I would be furious if my DH deliberately allowed our children to ignore a rule I had set - if he disagreed with it I would expect a discussion in private and either the rule to stand or be removed. I would not expect him to allow the children to ignore me. I get the feeling if this had been the other way round and the OPs husband had allowed the children to deliberately flout a rule she had set we'd all using this as another reason to berate him. Yet noone has said anything about it when it's his rule - because he's being an arse about other things? Doesn't change the fact that undermining the other parent isn't right.

(Before you get on your high horse Mr OP - you are as bad by speaking to your wife in the way you do - and worse through demonstrating seriously fucked up gender roles and massive inequality in your home.)

IneedAsockamnesty · 10/10/2012 22:16

op,

i used to have a sah partner he provided all the childcare and i provided the money he was not under any circumstances my skivey or my cleaner.

he would do the basics during the week and i would do the dinner when i got home unless i was stuck at work, but evenings and weekends we both split everything i was extreamily thankfull for his contribution to our family and tried my hardest to make sure he knew that our family had the standered of living that we did because he made me able to concentrate on work knowing the children were happy.if i had of demanded he picked up a sweet wrapper because he was the skivey tbh i would have expected him to divorce me keep my house and my kids and force me to make him rich by having to pay a huge ammount to him for maintainance. and it would have been my own fault.
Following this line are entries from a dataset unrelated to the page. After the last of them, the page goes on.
import Literature.MathematicalPhysics.QuantumFieldTheory.Balaban1983to89.Beta.OneStepResolventKernel

/-!
# GAN24 / WoodburyFibreBlocks — the BLOCK SPLIT of a packed `(field ⊕ multiplier)` kernel and the additivity of `Decays` over it
# (exit R8 (i) «split sockets» of `HOME/b2b-balaban-gan24-p3/WOODBURY-FIBRE.md`, executed; part 1 of `GAN24/WoodburyFibre`)

Cell `pub-balaban`, β sub-cell, BINDER ROW **G-an2-4 ∕ (CONV-C)** (NOT IN PRINT), prover part **P3 = WOODBURY-FIBRE reduction** (unit
`b2b-balaban-gan24-p3`, gen 2).  HONEST FRAMING (verbatim): discharging `BetaPertH` makes Bałaban's UV stability UNCONDITIONAL — a real
constructive-QFT result; it is NOT the continuum limit and NOT the Clay problem.  HONEST DEPENDENCY: continuum YM on T⁴ ⇐ BetaPertH ∧ nine
spine estimates (0/9 proved); BetaPertH ⇐ (D1) ∧ (D4) ∧ CAP+tail; G-an2-4 gates asym, D1 and NE2/3/4.  ABSOLUTE RULE honoured: `[folklore]`
bookkeeping on an2's packed kernels `MKer (d+1) (Fib d)` (`OneStepResolventKernel`); no `Prop`, no cite, nothing instantiated.

CONTENT: `blockFF ∕ blockFM ∕ blockMF ∕ blockMM K` (one block kept, the rest zero), `blockF := FF + FM + MF`, `blocks_sum`
(`FF + FM + MF + MM = K`), the blocks commute with differences (`block*_sub`), `decays_add`, and the SPLIT SOCKETS `decays_of_blockF_blockMM`,
`decays_of_blocks`: `Decays` of the blocks ⇒ `Decays` of the kernel (constants add, rate common).  Consumer: the wall's resolvent rows
(`PropagatorWoodburyFibreTarget.ConvCResolvent`) can be fed block by block; part 2 (`GAN24/WoodburyFibre`) supplies the multiplier block from
the tree's `Δ_k`-rate.  NOT BetaPertH, NOT continuum, NOT Clay.
-/

noncomputable section

open Literature.MathematicalPhysics.QuantumFieldTheory.Balaban1983to89
open Literature.MathematicalPhysics.QuantumFieldTheory.Balaban1983to89.Beta
open ExpKernelCalculus (MKer Decays)
open OneStepResolventKernel (Fib)
open B12Sec2to5 (l1)

namespace Summit.QuantumFields.BalabanUV.Beta.GAN24.WoodburyFibreBlocks

/-! ## §1 The block split of a packed kernel (exit R8 (i): split sockets) -/

section Blocks

variable {d : ℕ}

/-- The field–field block of a packed kernel (all other entries zero). [folklore] -/
def blockFF (K : MKer (d + 1) (Fib d)) : MKer (d + 1) (Fib d) := fun x y a b =>
  match a, b with
  | Sum.inl _, Sum.inl _ => K x y a b
  | _, _ => 0

/-- The field–multiplier block. [folklore] -/
def blockFM (K : MKer (d + 1) (Fib d)) : MKer (d + 1) (Fib d) := fun x y a b =>
  match a, b with
  | Sum.inl _, Sum.inr _ => K x y a b
  | _, _ => 0

/-- The multiplier–field block. [folklore] -/
def blockMF (K : MKer (d + 1) (Fib d)) : MKer (d + 1) (Fib d) := fun x y a b =>
  match a, b with
  | Sum.inr _, Sum.inl _ => K x y a b
  | _, _ => 0

/-- The multiplier–multiplier block. [folklore] -/
def blockMM (K : MKer (d + 1) (Fib d)) : MKer (d + 1) (Fib d) := fun x y a b =>
  match a, b with
  | Sum.inr _, Sum.inr _ => K x y a b
  | _, _ => 0

/-- The four blocks reassemble the kernel. [folklore] -/
theorem blocks_sum (K : MKer (d + 1) (Fib d)) : blockFF K + blockFM K + blockMF K + blockMM K = K := by
  funext x y a b
  rcases a with κ | κ <;> rcases b with l | l <;> simp [blockFF, blockFM, blockMF, blockMM]

/-- `blockFF` commutes with differences. [folklore] -/
theorem blockFF_sub (K K' : MKer (d + 1) (Fib d)) : blockFF (K - K') = blockFF K - blockFF K' := by
  funext x y a b; rcases a with κ | κ <;> rcases b with l | l <;> simp [blockFF]

/-- `blockFM` commutes with differences. [folklore] -/
theorem blockFM_sub (K K' : MKer (d + 1) (Fib d)) : blockFM (K - K') = blockFM K - blockFM K' := by
  funext x y a b; rcases a with κ | κ <;> rcases b with l | l <;> simp [blockFM]

/-- `blockMF` commutes with differences. [folklore] -/
theorem blockMF_sub (K K' : MKer (d + 1) (Fib d)) : blockMF (K - K') = blockMF K - blockMF K' := by
  funext x y a b; rcases a with κ | κ <;> rcases b with l | l <;> simp [blockMF]

/-- `blockMM` commutes with differences. [folklore] -/
theorem blockMM_sub (K K' : MKer (d + 1) (Fib d)) : blockMM (K - K') = blockMM K - blockMM K' := by
  funext x y a b; rcases a with κ | κ <;> rcases b with l | l <;> simp [blockMM]

/-- The three FIELD blocks together (all entries with at least one field leg). [folklore] -/
def blockF (K : MKer (d + 1) (Fib d)) : MKer (d + 1) (Fib d) := blockFF K + blockFM K + blockMF K

/-- `blockF` commutes with differences. [folklore] -/
theorem blockF_sub (K K' : MKer (d + 1) (Fib d)) : blockF (K - K') = blockF K - blockF K' := by
  simp only [blockF, blockFF_sub, blockFM_sub, blockMF_sub]
  abel

/-- `K = blockF K + blockMM K`. [folklore] -/
theorem blockF_add_blockMM (K : MKer (d + 1) (Fib d)) : blockF K + blockMM K = K := blocks_sum K

/-- `Decays` is additive in the kernel (constants add). [folklore] -/
theorem decays_add {F : Type*} {A B : MKer (d + 1) F} {C C' δ : ℝ} (hA : Decays A C δ) (hB : Decays B C' δ) :
    Decays (A + B) (C + C') δ := by
  intro x y a b
  have h1 := hA x y a b
  have h2 := hB x y a b
  calc |(A + B) x y a b| = |A x y a b + B x y a b| := rfl
    _ ≤ |A x y a b| + |B x y a b| := abs_add_le _ _
    _ ≤ C * Real.exp (-δ * l1 (x - y)) + C' * Real.exp (-δ * l1 (x - y)) := add_le_add h1 h2
    _ = (C + C') * Real.exp (-δ * l1 (x - y)) := by ring

/-- **SPLIT SOCKETS**: `Decays` of the field blocks and of the multiplier block give `Decays` of the kernel. [folklore] -/
theorem decays_of_blockF_blockMM {K : MKer (d + 1) (Fib d)} {C₁ C₂ δ : ℝ} (hF : Decays (blockF K) C₁ δ)
    (hM : Decays (blockMM K) C₂ δ) : Decays K (C₁ + C₂) δ := by
  have h := decays_add hF hM
  rwa [blockF_add_blockMM] at h

/-- The four-block version. [folklore] -/
theorem decays_of_blocks {K : MKer (d + 1) (Fib d)} {C₁ C₂ C₃ C₄ δ : ℝ} (h₁ : Decays (blockFF K) C₁ δ)
    (h₂ : Decays (blockFM K) C₂ δ) (h₃ : Decays (blockMF K) C₃ δ) (h₄ : Decays (blockMM K) C₄ δ) :
    Decays K (C₁ + C₂ + C₃ + C₄) δ := by
  have h := decays_add (decays_add (decays_add h₁ h₂) h₃) h₄
  rwa [blocks_sum] at h

end Blocks

end Summit.QuantumFields.BalabanUV.Beta.GAN24.WoodburyFibreBlocks

end
import Summits.AnomalousDissipation.AnomalousDissipation.Theorems.SolenoidalFractalHomogenisationLagrangianStepVmodConstMode
import HarnessLib

/-!
# K1L_D (stmt-AnomalousDissipation-27980): (V_mod) FLAT STAGE — POINTWISE forms of the three landed text-level reductions
(helper, prover ad-k1loc-p3 g9, tenure RULING D27-11 (1) «EH twins»; `--supports 27980 --as helper`)

prover ad-sawtooth-k1loc-p1 g14 landed the (ℓ2) reductions at TEXT level — `bssNZ_of_ssMode : SSMode_textE e → BssNZ_textE e` (p707395),
`bss_of_bssNZ : BssNZ_textE e → Bss_textE e` (p707653), `lossFlatW_of_blocksE : CoarseSupp_text → Bss_textE e → … → lossFlatW_of_V_textE e`
(p706403) — where each text is a closed `∀`-statement whose (V) antecedent is merely passed through.  RULING D27-9/D27-9′ threads ONE MORE
antecedent (the W7 high-label binder `hH`) through the (ss) chain; rather than copy each 100-line proof per binder (referee G89 watch #3: «new
fixed-text flat-stage copies = churn»), these two files state the three reductions ONCE at a FIXED parameter tuple and a numeric output exponent `σ'`
(proof bodies = p1 g14's, verbatim up to `e σ ↦ σ'`):
* `blockBound_slowNZ_of_ssMode_at` : single-pair modewise bound ⇒ `BlockBound … IsSlowNZ IsSlowNZ`;
* `blockBound_slow_of_slowNZ_at`   : `BlockBound … IsSlowNZ IsSlowNZ ⇒ BlockBound … IsSlow IsSlow` (mean conservation);
* (companion `…VmodFlatBlocksEH`: `lossFlatW_of_blockBounds_at` — (F0) + the four block bounds ⇒ `SlowVectorClauseLossFlatW … σ' (C₁+C₂+C₃+C₄)` —
  the `…EH` texts and their three-line twins).
`sorry`-free; NOT a proof of any block, of `stub_Vmod_of_VR(H)`, of K1L_D or AD; rung F-D1.A0.
-/

set_option linter.dupNamespace false

noncomputable section

namespace Summit.AnomalousDissipation.AnomalousDissipation.Theorems.SolenoidalFractalHomogenisation.LagrangianStep.VmodFlat

open Literature.Analysis Literature.Analysis.FluidPDE Literature.Analysis.FunctionSpaces
open MeasureTheory Set Filter UnitAddTorus
open scoped ENNReal NNReal InnerProductSpace
open Summit.AnomalousDissipation.AnomalousDissipation.Theorems.SolenoidalFractalHomogenisation.LagrangianStep.CellClauseMod
open Summit.AnomalousDissipation.AnomalousDissipation.Theorems.SolenoidalFractalHomogenisation.LagrangianStep.LossCurrency
open Summit.AnomalousDissipation.AnomalousDissipation.Theorems.SolenoidalFractalHomogenisation.RealisedQuasiStaticCellLaw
its not ok to disrespect the contribution a sahp makes to the family.

just incase he picks up on the used to have a sah partner no we didnt divorce i was widowed and instantly had to outsource the contribution he put into the family it cost me a fortune.
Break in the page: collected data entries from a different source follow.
import Mathlib
import HarnessLib
import Literature.Geometry.DiscreteGeometry.SphericalCodeHullEulerFormula
import Summits.AtomisticToContinuum.Crystallization.Theorems.PricedLinkCensusSoftFourRingsVertexBound
import Summits.AtomisticToContinuum.Crystallization.Theorems.PricedLinkCensusSoftFourRingsBondFacet

/-!
# Soft four-rings: bond triangles at a vertex (at most three; three form a fan)

Support file for `SoftFourRings` (route `PricedLinkCensus`, sub-problem `Crystallization`).

Setting: `X ⊂ S²` finite, pairwise `⟪·,·⟫ ≤ 1 − 1/(2·1.01²)`, `0 ∈ interior (conv X)`; a family `B`
of *bond* pairs `{u, u'} ⊆ X` of close points (`⟪u, u'⟫ ≥ 1 − 1.01²/2`); a vertex `v ∈ X` whose
bonds are exactly `w 0, …, w 3`.  A *bond triangle at `v`* is a facet with three tight points, one
of them `v`, all of whose sides lie in `B`.

* `pair_mem_edgesOfFacet_of_card_three` — every pair of vertices of a triangular facet is a side;
* `tightSet_bondTriangle_at` — a bond triangle at `v` has tight set `{v, w i, w j}`, `{w i, w j} ∈ B`;
* `card_bondTriangles_at_le_three` — **`t_v ≤ 3`**;
* `exists_fan_of_three_bondTriangles_at` — **`t_v = 3` forces a three-fan**: after re-indexing,
  `{w 0, w 1}, {w 1, w 2}, {w 2, w 3} ∈ B` and `{w 0, w 2}, {w 1, w 3}, {w 0, w 3} ∉ B`.
-/

namespace Summit.AtomisticToContinuum.Crystallization.Theorems

open Real RealInnerProductSpace Literature.Geometry.DiscreteGeometry

/-- A three-element `Finset` containing `v` is `{v, y, z}` for distinct `y, z ≠ v`. -/
theorem eq_three_of_mem {α : Type*} [DecidableEq α] {T : Finset α} {v : α} (hv : v ∈ T)
    (h3 : T.card = 3) : ∃ y z, y ≠ v ∧ z ≠ v ∧ y ≠ z ∧ T = {v, y, z} := by
  have hns : ¬ (T ⊆ {v}) := fun h => by
    have := Finset.card_le_card h
    rw [h3, Finset.card_singleton] at this
    omega
  obtain ⟨y, hyT, hy⟩ := Finset.not_subset.1 hns
  rw [Finset.mem_singleton] at hy
  have hns' : ¬ (T ⊆ {v, y}) := fun h => by
    have := Finset.card_le_card h
    rw [h3, Finset.card_pair (Ne.symm hy)] at this
    omega
  obtain ⟨z, hzT, hz⟩ := Finset.not_subset.1 hns'
  rw [Finset.mem_insert, Finset.mem_singleton, not_or] at hz
  refine ⟨y, z, hy, hz.1, Ne.symm hz.2, ?_⟩
  symm
  apply Finset.eq_of_subset_of_card_le
  · intro x hx
    rw [Finset.mem_insert, Finset.mem_insert, Finset.mem_singleton] at hx
    rcases hx with rfl | rfl | rfl
    exacts [hv, hyT, hzT]
  · rw [h3, Finset.card_eq_three.2 ⟨v, y, z, Ne.symm hy, Ne.symm hz.1, Ne.symm hz.2, rfl⟩]

/-- **Every pair of vertices of a triangular facet is a side** (a hull edge inside the facet). -/
theorem pair_mem_edgesOfFacet_of_card_three {X : Finset (EuclideanSpace ℝ (Fin 3))}
    (hX1 : ∀ y ∈ X, ‖y‖ = 1)
    (h0 : (0 : EuclideanSpace ℝ (Fin 3)) ∈
      interior (convexHull ℝ (X : Set (EuclideanSpace ℝ (Fin 3)))))
    {c : EuclideanSpace ℝ (Fin 3)} (hcF : c ∈ facetNormals X) (h3 : (tightSet X c).card = 3)
    {p q : EuclideanSpace ℝ (Fin 3)} (hp : p ∈ tightSet X c) (hq : q ∈ tightSet X c)
    (hpq : p ≠ q) : ({p, q} : Finset (EuclideanSpace ℝ (Fin 3))) ∈ edgesOfFacet X c := by
  classical
  have hsub : edgesOfFacet X c ⊆ (tightSet X c).powersetCard 2 := by
    intro T hT
    unfold edgesOfFacet at hT
    rw [Finset.mem_filter] at hT
    rw [Finset.mem_powersetCard]
    exact ⟨hT.2, card_eq_two_of_mem_hullEdges hT.1⟩
  have hcard : ((tightSet X c).powersetCard 2).card ≤ (edgesOfFacet X c).card := by
    rw [Finset.card_powersetCard, h3, card_edgesOfFacet hX1 h0 hcF, h3]
    decide
  rw [Finset.eq_of_subset_of_card_le hsub hcard, Finset.mem_powersetCard]
  refine ⟨?_, Finset.card_pair hpq⟩
  intro x hx
  rw [Finset.mem_insert, Finset.mem_singleton] at hx
  rcases hx with rfl | rfl
  exacts [hp, hq]

/-- The chord `{i, k}` is not an edge of the path `i – j – k – l`. -/
theorem pair_ik_not_mem_path : ∀ i j k l : Fin 4, [i, j, k, l].Nodup →
    ({i, k} : Finset (Fin 4)) ∉ ({{i, j}, {j, k}, {k, l}} : Finset (Finset (Fin 4))) := by
  decide

/-- The chord `{j, l}` is not an edge of the path `i – j – k – l`. -/
theorem pair_jl_not_mem_path : ∀ i j k l : Fin 4, [i, j, k, l].Nodup →
    ({j, l} : Finset (Fin 4)) ∉ ({{i, j}, {j, k}, {k, l}} : Finset (Finset (Fin 4))) := by
  decide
i have never been a sahm so have no bias.

woopdiedoo · 10/10/2012 22:18

Coola, he flouts the rule himself all the time. It gets reinstated when he feels like it.

OP posts:
ScrambledSmegsEvilTwin · 10/10/2012 22:19

So what he's saying, woopdiedoo, is that he prioritises the cleanliness of the house above the nurturing and raising of your children?

Hmm
CoolaSchmoola · 10/10/2012 22:19

And for the OPs DH..... There are things in life more important than a tidy house.
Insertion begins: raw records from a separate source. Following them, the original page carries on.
import Summits.BirchSwinnertonDyer.Rank1Residual.X11b.ShapiroPairs
import HarnessLib

/-!
# BSD rank-≤1 residual cell, good SUPERSINGULAR reduction at `p = 3` with mod-3 image `3Nn` (normaliser of a NON-split Cartan,
# order 16, prime to 3) — family X8Three (class X8, `a_3 = ±3`, cell N6): `BSD(E,3)` per pair (`r_an = 0`, `3 ∤ #Ш_an`) from
# PUBLISHED theorems + ONE EXACT 3-descent certificate line — batch 05 (SUPPLEMENT 2 to batches 01–04 of GEN 18: the two N6
# rows `205555c1`, `477505b1` whose engine-1 runs of record j131308 / j131863 ended `ERROR: local image at v = 839 / 1949 not reached`)

HONEST FRAMING (cell `b2b-bsdres-*`, verbatim): prove what is provable now; shrink each hard class to its core with data;
no claim beyond stated classes; COMBINATION classes deleted from PUBLISHED theorems only, CONSTRUCTION-shaped remainder
typed; this is not "finishing BSD". X8 stays CONSTRUCTION-SHAPED; everything here is PER PAIR; no lane verdict is changed;
no named fact; nothing is booked by this unit (OFFER — the owners / the lane / referee A decide). Unit
`b2b-bsdres-additive-p3` GEN 27 (prover-b2b-bsdres-additive-p3-g27-0; X8 prover B, CLASS-CLOSURE class lead N6·O3, X7
joint pair B side).

WHY THESE TWO ROWS NOW (class lead N6, gen 27; `class-closure/N6/WEEK-2026-08-28.md` §20): of N6's 70 `3Nn` cells GEN 18
recorded 62 (`NonsplitCartanThreeDescentRecordsX8Three01–04`, p270139 p270155 p270170 p270696); 6 carry `3 ∣ #Ш_an`
(lower bound only); the last 2 — `205555c1 = 5·7²·839` and `477505b1 = 5·7²·1949` (the SAME octic algebra
`A = ℚ[x]/(ψ₃)`, `d_A = −257298363`) — failed on engine 1 ONLY because its random local-point sampler did not reach the
one-dimensional image `E(ℚ_v)/3E(ℚ_v)` at the large multiplicative prime `v ∈ {839, 1949}` (3 ∣ c_v: the non-identity
components are needed and a random integer x hits `x ≡ x_node (mod v)` with probability ≈ 1/v per try; harvest-1 GEN 27
diagnosed the same mechanism on its T-full3 tails, `EFFICIENCY.md` §L.1). The ENGINE BYTES ARE UNCHANGED here: the curve
was simply re-run ALONE (a different position in the job's random stream) — `205555c1` certified EXACT `dim Sel³ = 0` in
4 of 6 single-curve re-runs (j167537 j167538 j167539 j167540; misses j167535 j167536), `477505b1` in 5 of 10 (j167541
j167542 j167543 j167549 j167550; misses j167544–j167548); every certified run agrees (same `S`, `Cl(A) = [1,[]]` certified,
16 generators 3-saturated, `dim H¹_S = 3`, `dim Sel³ = 0`). SECOND IMPLEMENTATION: unit `b2b-bsdres-x11c` GEN 15's
`descentPlib.gp` FULL (Maschke) mode at `p = 3` in `R = ℚ(T′)` (degree 8), UNCHANGED: `477505b1` was already EXACT
`dim Sel³ = 0` in GEN 18's j131426; `205555c1` (INCOMPLETE there at `v = 839`, sampler budget) is EXACT `dim Sel³ = 0`,
`K_S = 0`, in j167553 with the kit's documented knob `JOB_MAXTRIES` raised 3 000 → 120 000 (bytes unchanged).

ENGINE CREDIT: unit `b2b-bsdres-x11b` (prover-b2b-bsdres-x11b-g4, -g6, -g8): the exact-element 3-descent `desc3lib.gp`
(Schaefer–Stoll in the octic étale algebra `A = ℚ[x]/(ψ₃)`, one Galois orbit on `E[3]∖0`; sha256 c4fb20b7…,
BYTE-IDENTICAL) with its gen-8 driver `entry.gp` in EXACT mode (`bnfcertify(A,1) = 1` + 3-saturation of the S-units by
cubic characters; every listed Selmer element exact); unit `b2b-bsdres-x11c` GEN 15's kit wrapper (`main.py` 78a19635…,
`chunk_runner.py` 74b94fe3…, `entry.gp` 1efb1f5d…) — ALL FILES RUN UNCHANGED (kit copy
`HOME/b2b-bsdres-additive-p3/g18/desc3nnSS/kit_engine1_desc3nnSS/`, single-curve lists `HOME/b2b-bsdres-additive-p3/g27/nn3/`).

What enters the kernel per pair is ONE line: `hSel : #Sel^(3)(E/ℚ) = 3 ^ r_an` of the tree's class-free consumer
`Typed.bsdp_of_card_selmerGroup_eq_pow_analyticRank` through x11c gen 12's `X11b.bsdp_of_ainvs_of_card_selmerGroup`
(GZK `hGZK`, `r_an ≤ 1`, `3 ∤ #Ш_an`; `Δ ≠ 0` by `decide`; NO image hypothesis, NO Tamagawa condition). Non-kernel inputs
per pair: `r_an = 0`, `#Ш_an = 1` (Cremona; the lane's values) and the certificate line. References: Schaefer–Stoll,
Trans. AMS 356 (2004) [SchaeferStoll2004]; Silverman, *AEC* X.1, X.4 [SilvermanAEC2009]; Miller, LMS JCM 14 (2011) §1
[Miller2011LMS]; Cremona [Cremona2006].
-/

set_option autoImplicit false

noncomputable section

open scoped Classical

open WeierstrassCurve Literature.NumberTheory.EllipticCurves
  Literature.NumberTheory.EllipticCurves.Rank1Residual
  Literature.NumberTheory.EllipticCurves.Rank1Residual.Typed
  Literature.NumberTheory.EllipticCurves.Rank1Residual.X11RankOneCertificates
  Summit.BirchSwinnertonDyer.Rank1Residual.X11b

namespace Summit.BirchSwinnertonDyer.Rank1Residual.Supersingular

/-- **`BSD(E,3)` for `205555c1`** [EXACT] (cell N6, class X8: `N = 205555`, good supersingular at `3`, `a_3 = 3`; Cremona model `[0, 0, 1, -10049557, -6527809388]`; `ρ̄_{E,3}` = `3Nn`; rank `0`; `#Ш_an = 1`, `∏ c_ℓ = 54`)
from GZK and the certificate line `#Sel^(3)(E/ℚ) = 3 ^ r_an`: EXACT 3-descent (x11b `desc3lib.gp` via x11c's GEN-15 kit, run UNCHANGED by additive-p3 GEN 27, kit j167537 — single-curve re-run; the same bytes certified it in 4 of 6 re-runs j167535–j167540, the other 2 reproducing GEN 18's sampler miss at `v = 839`):
octic algebra `A = ℚ[x]/(ψ₃)` with `|d_A| ≈ 10^8`, `S = {3, 5, 7, 839}`, `Cl(A) = [1, []]` CERTIFIED (`bnfcertify = 1`), `16` generators of `A(S,3)` (3-saturated by
cubic characters), `dim H¹(ℚ,E[3];S) = 3`, local images at every `ℓ ∈ S` reached, **`dim Sel^(3)(E/ℚ) = 0 = rank`** (analytic-rank step skipped, `JOB_SKIP_AR`: root number `+1`; `r_an = 0` is the lane's / Cremona's datum, binder `hr`) ⟹ **`#Sel^(3)(E/ℚ) = 3^0`**, mode `EXACT(bnfcertify1+3sat)`. Second implementation (x11c `descentPlib.gp` full mode `p = 3`, UNCHANGED, kit j167553 with `JOB_MAXTRIES` 3 000 → 120 000 — GEN 18's j131426 was INCOMPLETE at `v = 839`): dim Sel³ = 0 [EXACT, K_S 0, Cl(R) [1, []], local image at 839 complete] — AGREES. Kernel: `Δ ≠ 0`. Binders: `hGZK`, `r_an ≤ 1`, `#Ш_an` a `3`-unit, `hSel`.
[cite: Miller2011LMS, §1 and Def. 1.1] [cite: Cremona2006, Table 1 (Cremona label 205555c1)] -/
theorem bsdp3_nn205555c1 (hGZK : rank_eq_analyticRank_of_analyticRank_le_one)
    (W : WeierstrassCurve ℚ) (hW : W = ⟨0, 0, 1, -10049557, -6527809388⟩)
    (hr : W.analyticRank ≤ 1) {q : ℚ} (hq : shaAn W = (q : ℂ)) (hv : padicValRat 3 q = 0)
    (hSel : Nat.card (W.selmerGroup (3 : ℤ)) = 3 ^ W.analyticRank) : BSDp W 3 := by
  subst hW
  haveI : Fact (Nat.Prime 3) := ⟨by norm_num⟩
  exact bsdp_of_ainvs_of_card_selmerGroup hGZK 0 0 1 (-10049557) (-6527809388) (by decide +kernel) 3 hr hq hv hSel

/-- **`BSD(E,3)` for `477505b1`** [EXACT] (cell N6, class X8: `N = 477505`, good supersingular at `3`, `a_3 = 3`; Cremona model `[1, -1, 0, -9991354, 12594954035]`; `ρ̄_{E,3}` = `3Nn`; rank `0`; `#Ш_an = 1`, `∏ c_ℓ = 36`)
from GZK and the certificate line `#Sel^(3)(E/ℚ) = 3 ^ r_an`: EXACT 3-descent (x11b `desc3lib.gp` via x11c's GEN-15 kit, run UNCHANGED by additive-p3 GEN 27, kit j167541 — single-curve re-run; the same bytes certified it in 5 of 10 re-runs j167541–j167550, the other 5 reproducing GEN 18's sampler miss at `v = 1949`):
octic algebra `A = ℚ[x]/(ψ₃)` with `|d_A| ≈ 10^8`, `S = {3, 5, 7, 1949}`, `Cl(A) = [1, []]` CERTIFIED (`bnfcertify = 1`), `16` generators of `A(S,3)` (3-saturated by
cubic characters), `dim H¹(ℚ,E[3];S) = 3`, local images at every `ℓ ∈ S` reached, **`dim Sel^(3)(E/ℚ) = 0 = rank`** (analytic-rank step skipped, `JOB_SKIP_AR`: root number `+1`; `r_an = 0` is the lane's / Cremona's datum, binder `hr`) ⟹ **`#Sel^(3)(E/ℚ) = 3^0`**, mode `EXACT(bnfcertify1+3sat)`. Second implementation (x11c `descentPlib.gp` full mode `p = 3`, UNCHANGED, GEN 18 kit j131426): dim Sel³ = 0 [EXACT, K_S 0, Cl(R) [1, []]] — AGREES. Kernel: `Δ ≠ 0`. Binders: `hGZK`, `r_an ≤ 1`, `#Ш_an` a `3`-unit, `hSel`.
[cite: Miller2011LMS, §1 and Def. 1.1] [cite: Cremona2006, Table 1 (Cremona label 477505b1)] -/
theorem bsdp3_nn477505b1 (hGZK : rank_eq_analyticRank_of_analyticRank_le_one)
    (W : WeierstrassCurve ℚ) (hW : W = ⟨1, -1, 0, -9991354, 12594954035⟩)
    (hr : W.analyticRank ≤ 1) {q : ℚ} (hq : shaAn W = (q : ℂ)) (hv : padicValRat 3 q = 0)
    (hSel : Nat.card (W.selmerGroup (3 : ℤ)) = 3 ^ W.analyticRank) : BSDp W 3 := by
  subst hW
  haveI : Fact (Nat.Prime 3) := ⟨by norm_num⟩
  exact bsdp_of_ainvs_of_card_selmerGroup hGZK 1 (-1) 0 (-9991354) 12594954035 (by decide +kernel) 3 hr hq hv hSel

end Summit.BirchSwinnertonDyer.Rank1Residual.Supersingular

end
I hope my child looks back on today
And remembers a mother who had time to play.
There will be years for cleaning and cooking,
But children grow up when you?re not looking.
Tomorrow I?ll do all the chores you can mention
But today, my baby needs time and attention.
So settle down cobwebs; dust go to sleep,
I?m cuddling my baby, and babies don?t keep.

So Mr OP - what do you want your children to have? A mother with time for them, or a completely spotless house? Because your children's view may differ from yours. They need attention to be all they can be - a tidy house will not do that for them.

woopdiedoo · 10/10/2012 22:21

Randall - in love that poem. I'm going to read it to him.

Kalisi - that's exactly how I feel. I sometimes find myself being a little harsh on youngest when she makes a mess. She's only doing what young children do but I know I'll get it in the neck of the house is a mess so I get quite stressed with any extra work.

OP posts:
woopdiedoo · 10/10/2012 22:23

He thinks I should be able to do both. But then because he's never done it, he doesn't get it. He doesn't understand that any housework I do I have to neglect DD while I do it.